When asked if he believes that Russia interfered in the presidential elections, Tillerson replied “there’s no question” and that it was well documented by intelligence agencies.

“What Russia wants to do is undermine our confidence and undermine the world’s confidence in us,” Tillerson said.

The relationship between him and Trump became strained after the president grew tired of the former Exxon Mobil CEO telling him that he could not do things the way he wanted.

Tillerson said the two had starkly different styles and did not share a common value system.

“So often, the president would say here’s what I want to do and here’s how I want to do it and I would have to say to him, Mr. President I understand what you want to do but you can’t do it that way. It violates the law,” Tillerson said.

Trump would get very frustrated when they would have those conversations, he said.

Trump responded in typical fashion:

In the meantime Trump has attacked court decisions he doesn’t like again: Trump condemns ‘disgraceful’ 9th Circuit, dubbing it rubber-stamp for his foes

In lengthy and fiery comments to reporters outside the White House on Tuesday, President Trump excoriated the liberal Ninth Circuit Court of Appeals as a “disgrace” hours after a federal judge there issued a nationwide injunction against his newly announced emergency restrictions on asylum claims.

One could question Trump’s mental capacity to be President, and whether his attacks on anyone who says something he doesn’t like and his attacks on court decisions he doesn’t like are a disgrace.

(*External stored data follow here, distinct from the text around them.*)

import Literature.Geometry.Kaehler.ComplexTorusEquivariantEndomorphismAlgebraCommutantCyclicFixedPoints
import Literature.Geometry.Kaehler.ComplexTorusEquivariantEndomorphismAlgebraCommutantDecomposition
import Literature.LinearAlgebra.TateCommutantDimension
import HarnessLib

/-!
# The rational representation of an endomorphism of finite order in full: `P^r_u = Π_{d ∣ n} Φ_d^{h_d}`,
# `dim_ℚ C(u) = Σ_{d ∣ n} φ(d) h_d²` (Tate's `r(P^r_u)`), and `#X^δ = Π_{d ∈ D} Φ_d(1)^{h_d} = Π_{ℓ^j ∈ D} ℓ^{h_{ℓ^j}}`

Layer `Literature/Geometry/Kaehler`, namespace `Literature.Geometry.Kaehler.ComplexTorus` (§1 in
`Literature.Geometry.Kaehler.CyclotomicIdempotents`); lane `lit-hodgefound` (Track 2 foundations library), Layer
A2, row «A2-26(fb)» (self-proposed 2026-08-28, prover seat `lit-hodgefound-p10`, generation 28, FILE 3).  For
`u ∈ End_ℚ(X)` with `uⁿ = 1` generation 7 defined the cyclotomic idempotents `e_d(u)`, `d ∣ n`, the components
`X^{e_d}` and the MULTIPLICITIES `h_d = rk Λ(X^{e_d})/φ(d)` (`cyclicMultiplicity`, Lange–Rodríguez's
`ρ_r = Σ_d h_d W_d`) with `P(u|X^{e_d}) = Φ_d^{h_d}` component by component and `Σ_d φ(d) h_d = 2 dim X`; generation
27 FILE 2 treated the SQUAREFREE case `h_d ≤ 1` (`P^r_u = Π_{d ∈ D} Φ_d`), FILE 5 its fixed points, and seat p11
the ONE-FACTOR case `Φ_ℓ(δ) = 0` (`#A^δ = ℓ^{2g/(ℓ−1)}`).  THIS FILE assembles the global statements for an
ARBITRARY endomorphism of finite order through the tree's Tate–Milne commutant count
(`Literature.LinearAlgebra.TateCommutantDimension`: `V = ⊕_P ker P(γ)`, `P_γ = Π P^{d_P}`, `dim End_{k[γ]}(V) = r(P_γ)
= Σ_P d_P² deg P`): **(i)** `ker Φ_d(ρ_r(u)) = Im e_d(u)` on `H₁(X, ℚ)`, of dimension `φ(d) h_d`; **(ii)**
`P^r_u = Π_{d ∣ n} Φ_d^{h_d} = Π_{d ∈ D} Φ_d^{h_d}`; **(iii)** `dim_ℚ C(u) = Σ_{d ∣ n} φ(d) h_d²` — Dolgachev–Zarhin's
Remark 2.17 («`End_ℚ(A)_δ ↪ End_{ℚ[δ]}(Λ_ℚ) = Mat_r(ℚ[δ])`, `d ≤ r²`») for every finite order at once, with the
generation-26/27 criterion recovered as `dim C(u) = 2 dim X ⟺ P^r_u` squarefree; **(iv)** for an automorphism `δ`
with `ρ_r(δ) ⊗ 1 = u`: `#X^δ = |P^r_u(1)| = Π_{d ∈ D} Φ_d(1)^{h_d} = Π_{ℓ^j ∈ D} ℓ^{h_{ℓ^j}}` when `1 ∉ D` (and `0`,
i.e. infinite, when `1 ∈ D`).  CONSUMED BY NAME, nothing restated: `Literature.LinearAlgebra.isInternal_ker_aeval` /
`charpoly_eq_prod_charpoly_restrict` / `mapsTo_ker_aeval` / `aeval_restrict_ker_eq_zero` /
`exists_finrank_charpoly_centralizer_of_irreducible` / `finrank_centralizer_eq_tateR_of_charpoly_eq` / `tateR_finset_prod_pow` /
`finrank_le_finrank_centralizer` / `finrank_centralizer_eq_finrank_iff` (Tate 1966 / Milne §7), generation 7's
`cyclicIdempotent` / `cycIdem` / `cyclotomic_dvd_cycIdem` / `sum_cyclicIdempotent` / `aeval_cyclotomic_mul_cyclicIdempotent` /
`isIdempotentElem_cyclicIdempotent` / `cyclicMultiplicity` / `subRank_cyclicIdempotent_eq_totient_mul`, generation 26's
`subRank_idemSubspace_eq_finrank_range` (`…CommutantDecomposition`), FILE 2's `mem_eigenvalueOrders_iff_cyclotomic_dvd_charpoly` /
`cyclicMultiplicity_ne_zero_iff_mem_eigenvalueOrders` / `squarefree_charpoly_coe_iff_forall_cyclicMultiplicity_le_one`, FILE 4's
`three_le_of_mem_eigenvalueOrders…` reading `Φ_d(1)`, seat p11's `fixedSubgroup` / `natCard_fixedSubgroup`, FILE 3's `gaussSq` lemmas,
and Mathlib's `Module.End.isSemisimple_of_squarefree_aeval_eq_zero` / `eval_one_cyclotomic_prime_pow`.  Theorems only; NO
definition, NO named fact (D-0026, net debt 0).

## The print

* J. Tate, *Endomorphisms of abelian varieties over finite fields*, Invent. Math. 2 (1966), p. 138, and J. S. Milne,
  *Abelian varieties* (course notes), §7 p. 74–75: «Let `f(t) = Π P(t)^{m(P)}` […] `r(f) = Σ m(P)² deg P` […] if a
  semisimple endomorphism `γ` of `V` has characteristic polynomial `f`, then `dim_k End_{k[γ]}(V) = r(f)`» — the
  tree's `tateR`, `finrank_centralizer_eq_tateR_charpoly`.
* I. Dolgachev, Yu. G. Zarhin, *Endomorphisms of Complex Abelian Varieties* (2024; held
  `paper:galaxy-pdf-8712177384607648460`), §2.2 Remark 2.17 (p0035), VERBATIM: «we have a natural embedding
  `End(A)_δ ↪ End_{ℤ[δ]}(Λ)`. Tensoring by `ℚ` we get an embedding `End_ℚ(A)_δ ↪ End_{ℚ[δ]}(Λ_ℚ)`. Since `Λ_ℚ` is a
  free module of rank `r` over the field `ℚ[δ] ≅ ℚ(ζ_ℓ)`, we obtain the inequality `d ≤ r²`»; Thm. 2.18 (p0036);
  (2.15)–(2.17) (p0033–p0034): «`A^δ ≅ Λ/(1 − δ)Λ` […] `#A^δ = ℓ^{2 dim A/(ℓ−1)}`».  Here `ℚ[δ]` need not be a field:
  `Λ_ℚ = ⊕_d (ℚ(ζ_d))^{h_d}` and `End_{ℚ[δ]}(Λ_ℚ) = Π_d Mat_{h_d}(ℚ(ζ_d))`, of dimension `Σ_d φ(d) h_d²`.
* H. Lange, R. E. Rodríguez, *Decomposition of Jacobians by Prym Varieties*, LNM 2310 (2022), §2.9 Prop. 2.9.3
  (p0046: «`ρ_r = Σ_j h_j W_j`», `dim A_j = ½ h_j [L_j : ℚ] dim V_j`), §6.1.1 Prop. 6.1.2 (p0153: the `W_d`, `d ∣ n`).
* M. Alvarado, R. Auffarth, *Fixed points of endomorphisms of complex tori*, J. Algebra 507 (2018), §3 (p0006):
  «`F(n) = Δ_n(χ^r_f)`», `Δ_n(Q) := Π (α_iⁿ − 1)` — `#Fix = |P^r(1)|` in general.
* H. Lange, Ch. Birkenhake, *Complex Abelian Varieties* (1992), Ch. 13 §1 (holomorphic Lefschetz fixed-point formula).

## What is proved (`X = E/Φ(ℤ^ι)`, `u ∈ End_ℚ(X) = endAlgRat Φ ⊆ M_ι(ℚ)`, `uⁿ = 1`, `n > 0`, `e_d = cyclicIdempotent n u d`,
`h_d = cyclicMultiplicity Φ n u d`, `D = eigenvalueOrders n u`, `γ = toLin' u` on `H₁(X, ℚ) = ℚ^ι`, `C(u) = centralizer ℚ {u}`)

* §1 (`CyclotomicIdempotents`, any `ℚ`-vector space `V`, `γ ∈ End V`, `γⁿ = 1`):
  **`ker_aeval_cyclotomic_eq_range_cyclicIdempotent`** (`ker Φ_d(γ) = Im e_d(γ)`), `isSemisimple_of_pow_eq_one'`
  (`γ` semisimple: `q_γ ∣ xⁿ − 1` squarefree), `finrank_centralizer_matrix_eq_toLin'` (`dim C(A) = dim C(toLin' A)`).
* §2 (torus) `toLin'_cyclicIdempotent`, **`finrank_range_cyclicIdempotent_eq`** / **`finrank_ker_aeval_cyclotomic_eq`**
  (`dim Im e_d = dim ker Φ_d(ρ_r(u)) = φ(d) h_d`), **`charpoly_coe_eq_prod_cyclotomic_pow`** (`P^r_u = Π_{d ∣ n} Φ_d^{h_d}`),
  `charpoly_coe_eq_prod_cyclotomic_pow_eigenvalueOrders` (`= Π_{d ∈ D} Φ_d^{h_d}`),
  `cyclicMultiplicity_eq_zero_iff_not_mem` / `mem_eigenvalueOrders_iff_cyclicMultiplicity_pos`.
* §3 THE COMMUTANT: **`finrank_centralizer_coe_eq_sum_sq`** (`dim_ℚ C(u) = Σ_{d ∣ n} φ(d) h_d²`, Tate's `r(P^r_u)`),
  `finrank_centralizer_coe_eq_sum_sq_eigenvalueOrders`, `card_le_finrank_centralizer_coe` (`2 dim X ≤ dim C(u)`),
  `finrank_centralizer_coe_le_card_sq`, **`finrank_centralizer_coe_eq_card_iff_squarefree`** (`dim C(u) = 2 dim X ⟺ P^r_u`
  squarefree `⟺ ∀ h_d ≤ 1`), `finrank_endAlgRat_inf_centralizer_le` (`dim (End_ℚ(X) ∩ C(u)) ≤ Σ φ(d) h_d²` — the
  `u`-equivariant endomorphisms, Dolgachev–Zarhin's `d ≤ r²`).
* §4 FIXED POINTS IN GENERAL (`u = D_ℚ`, `δ = ρ(D)` an endomorphism with `δⁿ` an isogeny-identity):
  **`intCast_natCard_fixedSubgroup_eq_abs_prod`** (`#X^δ = |Π_{d ∣ n} Φ_d(1)^{h_d}|` in `ℤ`),
  **`natCard_fixedSubgroup_eq_zero_iff_one_mem`** (`#X^δ = 0 ⟺ 1 ∈ D`), and for `1 ∉ D`:
  **`natCard_fixedSubgroup_eq_prod_pow`** (`#X^δ = Π_{d ∈ D} Φ_d(1)^{h_d}`),
  **`natCard_fixedSubgroup_eq_prod_minFac_pow`** (`= Π_{d ∈ D prime power} ℓ_d^{h_d}`), `prime_dvd_natCard_fixedSubgroup_iff'`
  (`ℓ ∣ #X^δ ⟺ ℓ^j ∈ D` for some `j ≥ 1`).
* §5 INSTANCES: `E_i × E_i` with `(i, i)` (`D = {4}`, `h_4 = 2`): `eigenvalueOrders_gaussSq`, **`cyclicMultiplicity_gaussSq_four`**
  (`h_4 = 2`), `charpoly_gaussSq_eq_cyclotomic_sq` (`P^r = Φ_4²` re-derived from §2), **`finrank_centralizer_gaussSq`**
  (`dim C(i, i) = φ(4)·2² = 8 = dim_ℚ M₂(ℚ(i))`), **`natCard_fixedSubgroup_gaussSq`** (`#Fix(i, i) = Φ_4(1)² = 4`).

## References

* [Tate1966Endomorphisms] J. Tate, *Endomorphisms of abelian varieties over finite fields*, Invent. Math. 2 (1966)
  134–144, p. 138.
* [Milne1999] J. S. Milne, *Abelian Varieties*, §7 pp. 74–75.
* [DolgachevZarhin2024] I. Dolgachev, Yu. G. Zarhin, *Endomorphisms of Complex Abelian Varieties* (2024), §2.2
  Remark 2.17, Thm. 2.18, (2.15)–(2.17).
* [LangeRodriguez2022] H. Lange, R. E. Rodríguez, *Decomposition of Jacobians by Prym Varieties*, LNM 2310 (2022),
  §2.9 Prop. 2.9.3, §6.1.1 Prop. 6.1.2.
* [AlvaradoAuffarth2018] M. Alvarado, R. Auffarth, J. Algebra 507 (2018), §3.
* [LangeBirkenhake1992] H. Lange, Ch. Birkenhake, *Complex Abelian Varieties* (1992), Ch. 13 §1.
* [CaroccaLangeRodriguez2019] A. Carocca, H. Lange, R. E. Rodríguez, Arch. Math. 112 (2019), §2.2.
-/

noncomputable section

open Module Function Polynomial Finset
open scoped Matrix

namespace Literature.Geometry.Kaehler

/-! ### §1 Linear algebra of an operator of finite order over `ℚ` -/

namespace CyclotomicIdempotents

section Operator

variable {V : Type*} [AddCommGroup V] [Module ℚ V] {n : ℕ} {γ : Module.End ℚ V}

/-- **`ker Φ_d(γ) = Im e_d(γ)`** for `γⁿ = 1`, `d ∣ n`: the cyclotomic idempotent `e_d(γ) = E_{n,d}(γ)` projects ONTO
the kernel of `Φ_d(γ)` (`Φ_d E_{n,d} ≡ 0`, and `Φ_d ∣ E_{n,m}` for `m ≠ d`, so `x = Σ_m e_m x = e_d x` on `ker Φ_d(γ)`).
[cite: LangeRodriguez2022, §2.9 (before Thm. 2.9.1: «`G` acts on `A^{e_i}` by a multiple of `W_i`»), p0043] -/
theorem ker_aeval_cyclotomic_eq_range_cyclicIdempotent (hn : 0 < n) (hγ : γ ^ n = 1) {d : ℕ} (hd : d ∈ n.divisors) :
    LinearMap.ker (aeval γ (cyclotomic d ℚ)) = LinearMap.range (cyclicIdempotent n γ d) := by
  apply le_antisymm
  · intro x hx
    rw [LinearMap.mem_ker] at hx
    have hsum : x = ∑ m ∈ n.divisors, cyclicIdempotent n γ m x := by
      rw [← LinearMap.sum_apply, sum_cyclicIdempotent hn hγ, Module.End.one_apply]
    have hzero : ∀ m ∈ n.divisors, m ≠ d → cyclicIdempotent n γ m x = 0 := by
      intro m hm hmd
      obtain ⟨c, hc⟩ := cyclotomic_dvd_cycIdem hd hmd.symm
      rw [cyclicIdempotent, hc, mul_comm, map_mul, Module.End.mul_apply, hx, map_zero]
    rw [Finset.sum_eq_single_of_mem d hd (fun m hm hmd ↦ hzero m hm hmd)] at hsum
    rw [hsum]
    exact LinearMap.mem_range_self _ x
  · rintro _ ⟨y, rfl⟩
    rw [LinearMap.mem_ker, ← Module.End.mul_apply, aeval_cyclotomic_mul_cyclicIdempotent hn hγ hd,
      LinearMap.zero_apply]

/-- An operator of finite order over `ℚ` is semisimple (`q_γ ∣ xⁿ − 1`, squarefree). [cite: Milne1999, §7 p. 75 («semisimple endomorphism»)] -/
theorem isSemisimple_of_pow_eq_one' (hn : 0 < n) (hγ : γ ^ n = 1) : γ.IsSemisimple :=
  Module.End.isSemisimple_of_squarefree_aeval_eq_zero
    (X_pow_sub_one_separable_iff.2 (Nat.cast_ne_zero.2 hn.ne')).squarefree (by simp [hγ])

/-- **`P_γ = Π_{d ∣ n} Φ_d^{dim ker Φ_d(γ) / φ(d)}`** for `γⁿ = 1` on a finite-dimensional `ℚ`-space: `V = ⊕_{d ∣ n} ker Φ_d(γ)`
(the `Φ_d` are pairwise coprime with product `xⁿ − 1`) and `γ|ker Φ_d(γ)` has characteristic polynomial `Φ_d^{m_d}`,
`m_d φ(d) = dim ker Φ_d(γ)` (Tate's `P`-isotypic block). [cite: Milne1999, §7 p. 75 («`f(t) = Π P(t)^{m(P)}`»)] [cite: Tate1966Endomorphisms, p. 138] -/
theorem charpoly_eq_prod_cyclotomic_pow_finrank_div [FiniteDimensional ℚ V] (hn : 0 < n) (hγ : γ ^ n = 1) :
    γ.charpoly = ∏ d ∈ n.divisors,
      cyclotomic d ℚ ^ (finrank ℚ (LinearMap.ker (aeval γ (cyclotomic d ℚ))) / Nat.totient d) := by
  set S : Finset ℚ[X] := n.divisors.image (fun d ↦ cyclotomic d ℚ) with hS
  have hinj : Set.InjOn (fun d : ℕ ↦ cyclotomic d ℚ) n.divisors := fun a _ b _ h ↦ cyclotomic_injective h
  have hcop : (S : Set ℚ[X]).Pairwise IsCoprime := by
    intro P hP Q hQ hPQ
    obtain ⟨a, -, rfl⟩ := Finset.mem_image.1 (Finset.mem_coe.1 hP)
    obtain ⟨b, -, rfl⟩ := Finset.mem_image.1 (Finset.mem_coe.1 hQ)
    exact cyclotomic.isCoprime_rat fun hab ↦ hPQ (by rw [hab])
  have h0 : aeval γ (∏ P ∈ S, P) = 0 := by
    rw [Finset.prod_image hinj, prod_cyclotomic_eq_X_pow_sub_one hn, map_sub, map_pow, aeval_X, map_one, hγ, sub_self]
  -- the tree's primary decomposition is stated with the classical `DecidableEq`; transport the instance
  have hint : DirectSum.IsInternal fun P : S ↦ LinearMap.ker (aeval γ (P : ℚ[X])) := by
    convert Literature.LinearAlgebra.isInternal_ker_aeval γ S hcop h0
  have hS' : γ.charpoly = ∏ P ∈ S, P ^ (finrank ℚ (LinearMap.ker (aeval γ P)) / P.natDegree) := by
    rw [Literature.LinearAlgebra.charpoly_eq_prod_charpoly_restrict hint (f := γ)
        fun P x hx ↦ Literature.LinearAlgebra.mapsTo_ker_aeval γ P.1 hx, ← Finset.prod_coe_sort S]
    refine Finset.prod_congr rfl fun P _ ↦ ?_
    obtain ⟨d, hd, hdP⟩ := Finset.mem_image.1 P.2
    have hirr : Irreducible (P : ℚ[X]) := hdP ▸ cyclotomic.irreducible_rat (Nat.pos_of_mem_divisors hd)
    have hmon : (P : ℚ[X]).Monic := hdP ▸ cyclotomic.monic d ℚ
    obtain ⟨m, hm1, hm2, -⟩ := Literature.LinearAlgebra.exists_finrank_charpoly_centralizer_of_irreducible
      (γ.restrict fun _ hx ↦ Literature.LinearAlgebra.mapsTo_ker_aeval γ P.1 hx) hirr hmon
      (Literature.LinearAlgebra.aeval_restrict_ker_eq_zero γ P.1)
    rw [hm2, hm1, Nat.mul_div_cancel _ hirr.natDegree_pos]
  rw [hS', Finset.prod_image hinj]
  exact Finset.prod_congr rfl fun d _ ↦ by rw [natDegree_cyclotomic]
import Literature.Computability.AlgebraicComplexity.CwSquareFlattening
import HarnessLib

/-!
# A uniform `p = 1` restriction for `T_{cw,q}^{⊠2}`: the matrix, its entries, and the minor criterion

Topic: `Literature/Computability/AlgebraicComplexity`. Towards the general case `q ≥ 5` of the square
part of Conner–Gesmundo–Landsberg–Ventura 2022, Thm. 1.2 (`bR(T_{cw,q}^{⊠2}) = (q+2)²` for `q > 2`):
the lower bound is a `p = 1` Koszul-flattening bound `rank(K_φ(T_{cw,q}^{⊠2})) ≥ 2(q+2)² - 1` for a
restriction `φ : A ⊗ A → ℂ³` (CGLV §4.3: "This provides the lower bound … and equality follows because
of the submultiplicativity"). The source uses an `𝔖_{q-3}`-invariant `φ₂` and a computer-assisted
isotypic computation (§4.5, §7); we use instead the following explicit `φ` (found by a computer
search for a flattening matrix that is a permuted triangular matrix of full rank `2(q+2)²`, uniformly
in `q`), for which the rank bound has a purely combinatorial, `q`-uniform certificate
(files `CwSquareGenericTables.lean`, `…Transfer.lean`, `…Rank.lean`):

  `φ₀(x,y) = [x ≤ 1][y ≤ 1]`,
  `φ₁(x,y) = 2[x = 3][y = 0] + [x = 0][y = 2] - [x = 1][y ≥ 4]`,
  `φ₂(x,y) = [x ≥ 4][y = 0] + [x = 0][y = 1] + 2[x = 3][y = 3] - [x ≥ 4][x = y] + [x = 2][y = 2]`

(`x, y ∈ {0,…,q}` the two tensor-factor indices of `a_x ⊗ a_y ∈ A ⊗ A`). This file (all PROVED):

* `CwSqGen.gphi`, `CwSqGen.genM q` — the restriction matrix `M : ℤ^{(q+1)²} → ℤ³`.
* `CwSqGen.psub31`, `CwSqGen.psub32`, `CwSqGen.inc1`, `CwSqGen.inc1_eq` — `Λ¹ ℤ³ → Λ² ℤ³` in coordinates.
* `CwSqGen.kgen q r c` — the entry of the Koszul flattening `K_M(T_{cw,q}^{⊠2})` (`p = 1`) at row
  `r = (t, (c₁,c₂))` (`t` = index of the `2`-subset), column `c = (s, (b₁,b₂))`, as the three-term sum
  `∑_j inc1 t s j · φ_j(α(b₁,c₁), α(b₂,c₂))`; `CwSqGen.kgen_eq` identifies it with the tree's
  `koszulFlattening 1 (genM q).mulVecLin (cwSq ℤ q)` (entry formula of `CwSquareFlattening.lean`).
* `le_algBorderRank_sq_cwTensor_of_det_ne_zero'` — the minor criterion of `CwSquareFlattening.lean`
  for a minor indexed by an arbitrary finite type.

## References

* A. Conner, F. Gesmundo, J. M. Landsberg, E. Ventura, *Rank and border rank of Kronecker powers of
  tensors and Strassen's laser method*, comput. complexity 31 (2022), arXiv:1909.04785, Thm. 1.2 /
  Thm. 2.1, §4.1 (eq. (kozinq)), §4.3, §4.5. [ConnerGesmundoLandsbergVentura2022]
-/

open scoped BigOperators
open Matrix

namespace Literature.Computability.AlgebraicComplexity

namespace CwSqGen

/-! ## The restriction `φ` -/

/-- The three components `φ₀, φ₁, φ₂` of the restriction `A ⊗ A → ℤ³`, as functions of the two
indices `x, y ∈ ℕ` of `a_x ⊗ a_y`. [cite: ConnerGesmundoLandsbergVentura2022, §4.3] -/
def gphi (j : Fin 3) (x y : ℕ) : ℤ :=
  match j with
  | ⟨0, _⟩ => if x ≤ 1 ∧ y ≤ 1 then 1 else 0
  | ⟨1, _⟩ => (if x = 3 ∧ y = 0 then 2 else 0) + (if x = 0 ∧ y = 2 then 1 else 0) -
      (if x = 1 ∧ 4 ≤ y then 1 else 0)
  | ⟨_ + 2, _⟩ => (if 4 ≤ x ∧ y = 0 then 1 else 0) + (if x = 0 ∧ y = 1 then 1 else 0) +
      (if x = 3 ∧ y = 3 then 2 else 0) - (if 4 ≤ x ∧ x = y then 1 else 0) +
      (if x = 2 ∧ y = 2 then 1 else 0)

/-- The restriction matrix `M : ℤ^{(q+1)²} → ℤ³`, `M_{j,(x,y)} = φ_j(x,y)`.
[cite: ConnerGesmundoLandsbergVentura2022, §4.3] -/
def genM (q : ℕ) : Matrix (Fin 3) (Fin (q + 1) × Fin (q + 1)) ℤ :=
  Matrix.of fun j a => gphi j a.1.val a.2.val

/-- Entries of `genM`. [cite: ConnerGesmundoLandsbergVentura2022, §4.3] -/
@[simp] theorem genM_apply (q : ℕ) (j : Fin 3) (a : Fin (q + 1) × Fin (q + 1)) :
    genM q j a = gphi j a.1.val a.2.val := rfl

/-! ## `p = 1` in coordinates -/

/-- The three `1`-subsets of `Fin 3`. [folklore] -/
def psub31 : Fin 3 → PSub 3 1 := ![⟨{0}, by decide⟩, ⟨{1}, by decide⟩, ⟨{2}, by decide⟩]

/-- The three `2`-subsets of `Fin 3`, in lexicographic order `{0,1}, {0,2}, {1,2}`. [folklore] -/
def psub32 : Fin 3 → PSub 3 2 := ![⟨{0, 1}, by decide⟩, ⟨{0, 2}, by decide⟩, ⟨{1, 2}, by decide⟩]

/-- The signed incidence table of `e_j ∧ · : Λ¹ → Λ²` on `ℤ³`: `inc1 t s j = ε({s},j)` if
`psub32 t = {s, j}`, `j ≠ s`, else `0`. [folklore] -/
def inc1 : Fin 3 → Fin 3 → Fin 3 → ℤ :=
  ![![![0, -1, 0], ![1, 0, 0], ![0, 0, 0]],
    ![![0, 0, -1], ![0, 0, 0], ![1, 0, 0]],
    ![![0, 0, 0], ![0, 0, -1], ![0, 1, 0]]]

/-- The table is the signed incidence of the wedge. [folklore] -/
theorem inc1_eq : ∀ (t s j : Fin 3),
    inc1 t s j =
      if j ∉ (psub31 s).1 ∧ (psub32 t).1 = insert j (psub31 s).1 then koszulSign (psub31 s).1 j
      else 0 := by
  decide

variable {q : ℕ}

/-- Rows of the flattening in coordinates: `(t, (c₁, c₂))` stands for the row
`(psub32 t, (c₁, c₂)) ∈ Λ²ℤ³ × C^{⊗2}`. [folklore] -/
abbrev Row (q : ℕ) : Type := Fin 3 × (Fin (q + 1) × Fin (q + 1))

/-- Columns of the flattening in coordinates: `(s, (b₁, b₂))` stands for `(psub31 s, (b₁, b₂))`.
[folklore] -/
abbrev Col (q : ℕ) : Type := Fin 3 × (Fin (q + 1) × Fin (q + 1))

/-- The row index of the tree's Koszul flattening named by `r`. [folklore] -/
def rowIdx (r : Row q) : PSub 3 2 × (Fin (q + 1) × Fin (q + 1)) := (psub32 r.1, r.2)

/-- The column index of the tree's Koszul flattening named by `c`. [folklore] -/
def colIdx (c : Col q) : PSub 3 1 × (Fin (q + 1) × Fin (q + 1)) := (psub31 c.1, c.2)

/-- **The entry function** of `K_M(T_{cw,q}^{⊠2})`, `p = 1`, `M = genM q`:
`kgen q (t,(c₁,c₂)) (s,(b₁,b₂)) = ∑_j inc1 t s j · φ_j(α(b₁,c₁), α(b₂,c₂))`.
[cite: ConnerGesmundoLandsbergVentura2022, §4.3] -/
def kgen (q : ℕ) (r : Row q) (c : Col q) : ℤ :=
  ∑ j : Fin 3, inc1 r.1 c.1 j * phiVal (genM q) j c.2 r.2

/-- `kgen` computes the entries of the Koszul flattening.
[cite: ConnerGesmundoLandsbergVentura2022, §4.3] -/
theorem kgen_eq (r : Row q) (c : Col q) :
    kgen q r c = koszulFlattening 1 (genM q).mulVecLin (cwSq ℤ q) (rowIdx r) (colIdx c) := by
  rw [kgen, rowIdx, colIdx, koszulFlattening_cwSq_apply]
  refine Finset.sum_congr rfl fun j _ => ?_
  rw [inc1_eq]
  split_ifs <;> simp

end CwSqGen

/-! ## The minor criterion for an arbitrary index type -/

/-- **The minor criterion** (`CwSquareFlattening.le_algBorderRank_sq_cwTensor_of_det_ne_zero`) for a
minor indexed by an arbitrary finite type `ι`: a non-zero `ι × ι` minor of the integer Koszul
flattening `K_M(T_{cw,q}^{⊠2})` with `binom(2p,p)(b-1) < |ι|` gives `b ≤ bR(T_{cw,q}^{⊠2})`.
[cite: ConnerGesmundoLandsbergVentura2022, §4.1 eq. (kozinq)] -/
theorem le_algBorderRank_sq_cwTensor_of_det_ne_zero' {q : ℕ} (p : ℕ)
    (M : Matrix (Fin (2 * p + 1)) (Fin (q + 1) × Fin (q + 1)) ℤ) {ι : Type*} [Fintype ι]
    [DecidableEq ι] (r : ι → PSub (2 * p + 1) (p + 1) × (Fin (q + 1) × Fin (q + 1)))
    (c : ι → PSub (2 * p + 1) p × (Fin (q + 1) × Fin (q + 1)))
    (hdet : ((koszulFlattening p M.mulVecLin (cwSq ℤ q)).submatrix r c).det ≠ 0) {b : ℕ}
    (hb : (2 * p).choose p * (b - 1) < Fintype.card ι) :
    b ≤ algBorderRank (kroneckerPow (cwTensor ℂ q) 2) := by
  classical
  set e := Fintype.equivFin ι
  refine le_algBorderRank_sq_cwTensor_of_det_ne_zero p M (r ∘ e.symm) (c ∘ e.symm) ?_
    (by simpa using hb)
  have h : (koszulFlattening p M.mulVecLin (cwSq ℤ q)).submatrix (r ∘ e.symm) (c ∘ e.symm) =
      ((koszulFlattening p M.mulVecLin (cwSq ℤ q)).submatrix r c).submatrix e.symm e.symm := rfl
  rw [h, Matrix.det_submatrix_equiv_self]
  exact hdet

end Literature.Computability.AlgebraicComplexity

Trump successfully worked with a dysfunctional democratic system to become president, but it seems that a democracy with legal checks and balances on power are not something he wants to work with.

Trump does have the power to pardon Manafort (and Cohen but that seems unlikely after Cohen implicated Trump in shady dealings), but if he does that would be just about as bad a look as if Trump tried to interfere with or stop the Mueller investigations.